Your instructions: Where does the string "show" occur in the records? Copy each line that holds it.
++++ Data section
/-- Bottom clauses of row `t + 1`: the last `d` blocks are empty.
[Sipser 2012, Thm. 7.37 (proof)] [folklore] -/
noncomputable def botClauses (t : ℕ) : List (HClause (TVar M)) :=
  (List.range d).map fun r => ([], [(β (t + 1) (NN n P + d * T + 2 * d + 1 + r), noneVal M.tm)])

open scoped Classical in
/-- Exactly-one clauses of block `J` of row `t`. [Sipser 2012, Thm. 7.37 (proof: `φ_cell`)] [folklore] -/
noncomputable def cellClauses (t J : ℕ) : List (HClause (TVar M)) :=
  ([], (allVals M).map fun v => (β t J, v)) ::
    ((allVals M).flatMap fun v => (allVals M).flatMap fun v' =>
      if v = v' then [] else [([(β t J, v), (β t J, v')], [])])

/-- All clauses depending on `n = |x|` only, in the order in which the generator emits them:
start, then for every `t < T` the move clauses (top, interior, bottom), then the exactly-one
clauses of all blocks of all rows, then accept. [Sipser 2012, Thm. 7.37 (proof)] [folklore] -/
noncomputable def nClauses : List (HClause (TVar M)) :=
  startClauses M n P T ++
  ((List.range T).flatMap fun t =>
    topClauses M n P T t ++
    ((List.range (NN n P + d * T)).flatMap fun j => intClauses M n P T t j) ++
    botClauses M n P T t) ++
  ((List.range (T + 1)).flatMap fun t => (List.range (S1 M n P T + 1)).flatMap fun J =>
    cellClauses M n P T t J) ++
  [([], [(β T 1, accVal M)])]

/-- **The Cook–Levin clause set** of `M` on input `x` with certificate bound `P` and time bound
`T`. [cite: Cook1971, Thm. 1] [cite: Sipser2012, Thm. 7.37 (proof)] -/
noncomputable def clauses (x : List Bool) : List (HClause (TVar M)) :=
  xClauses M x.length P T x ++ nClauses M x.length P T

/-- **The Cook–Levin CNF** of `M` on `x` (bounds `P`, `T`): the clause set as a `CNF` of
`CNF.lean` over the block variables. [cite: Cook1971, Thm. 1] [cite: Sipser2012, Thm. 7.37] -/
noncomputable def tableauCNF (x : List Bool) : CNF (TVar M) :=
  HClause.cnfOf (clauses M P T x)

/-- **The Cook–Levin tableau formula**: `PropForm.ofCNF` of the Cook–Levin CNF.
[cite: Cook1971, Thm. 1] [cite: Sipser2012, Thm. 7.37] -/
noncomputable def tableau (x : List Bool) : PropForm (TVar M) :=
  PropForm.ofCNF (tableauCNF M P T x)

end Clauses

/-! ### The run on a certificate -/

/-- The machine input on certificate `u`: `boolPair x u` in the input alphabet. [folklore] -/
def inp (x u : List Bool) : List (M.tm.Γ M.tm.k₀) := (boolPair x u).map M.inputAlphabet.symm

/-- The `t`-th configuration of the run on certificate `u` (total step function, so the run
idles after halting). [Sipser 2012, Thm. 7.37 (proof: row `t` of the tableau)] [folklore] -/
noncomputable def cfgAt (x u : List Bool) (t : ℕ) : M.tm.Cfg :=
  (TM2Sim.stepTotal M.tm)^[t] (initList M.tm (inp M x u))

variable {M}

/-- The run consists of good configurations. [folklore] -/
theorem good_cfgAt (x u : List Bool) (t : ℕ) : TM2Sim.Good M.tm (cfgAt M x u t) :=
  TM2Sim.Good.iterate M.tm (TM2Sim.good_initList M.tm _) t

/-- Height bound along the run: `|stack| ≤ |boolPair x u| + depth · t`. [folklore] -/
theorem length_cfgAt_le (x u : List Bool) (t : ℕ) (k : M.tm.K) :
    ((cfgAt M x u t).stk k).length ≤ 2 * x.length + 2 + u.length + TM2Sim.depth M.tm * t := by
  have h1 := TM2Sim.length_iterate_stepTotal_le M.tm (initList M.tm (inp M x u)) k t
  have h2 := FinTM2Sim.length_initList_le (tm := M.tm) (inp M x u) k
  have h3 : (inp M x u).length = 2 * x.length + 2 + u.length := by simp [inp]
  unfold cfgAt
  omega

/-- The next configuration of the run. [folklore] -/
theorem cfgAt_succ (x u : List Bool) (t : ℕ) :
    cfgAt M x u (t + 1) = TM2Sim.stepTotal M.tm (cfgAt M x u t) := by
  unfold cfgAt; rw [Function.iterate_succ_apply']

/-- If the machine halts with output `[b]` within `T` steps, configuration `T` of the run is
Mathlib's halting configuration with output `[b]`. [folklore] -/
theorem cfgAt_eq_haltList {x u : List Bool} {b : Bool} {T : ℕ}
    (h : M.OutputsWithin (boolPair x u) [b] T) :
    cfgAt M x u T = haltList M.tm [M.outputAlphabet.symm b] := by
  have := TM2Sim.iterate_stepTotal_of_outputsWithin M h
  simpa [cfgAt, inp] using this

/-! ### The start row -/

/-- Even positions of the doubled word. [folklore] -/
theorem getElem?_flatMap_dup_even (x : List Bool) (i : ℕ) :
    (x.flatMap fun b => [b, b])[2 * i]? = x[i]? := by
  induction x generalizing i with
  | nil => simp
  | cons b x ih =>
    cases i with
    | zero => simp
    | succ i =>
      rw [List.flatMap_cons, List.getElem?_append_right (by simp)]
      simp only [List.length_cons, List.length_nil]
      rw [show 2 * (i + 1) - (0 + 1 + 1) = 2 * i by omega, ih]; simp

/-- Odd positions of the doubled word. [folklore] -/
theorem getElem?_flatMap_dup_odd (x : List Bool) (i : ℕ) :
    (x.flatMap fun b => [b, b])[2 * i + 1]? = x[i]? := by
  induction x generalizing i with
  | nil => simp
  | cons b x ih =>
    cases i with
    | zero => simp
    | succ i =>
      rw [List.flatMap_cons, List.getElem?_append_right (by simp; omega)]
      simp only [List.length_cons, List.length_nil]
      rw [show 2 * (i + 1) + 1 - (0 + 1 + 1) = 2 * i + 1 by omega, ih]; simp

/-- Length of the doubled word (`SProg.length_dbl` of `StackMachines.lean`, restated for the
unfolded `flatMap`). [folklore] -/
theorem length_flatMap_dup (x : List Bool) : (x.flatMap fun b => [b, b]).length = 2 * x.length :=
  SProg.length_dbl x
++++++++
Completed exercise:
      rw [show 2 * (i + 1) - (0 + 1 + 1) = 2 * i by omega, ih]; simp
      rw [show 2 * (i + 1) + 1 - (0 + 1 + 1) = 2 * i + 1 by omega, ih]; simp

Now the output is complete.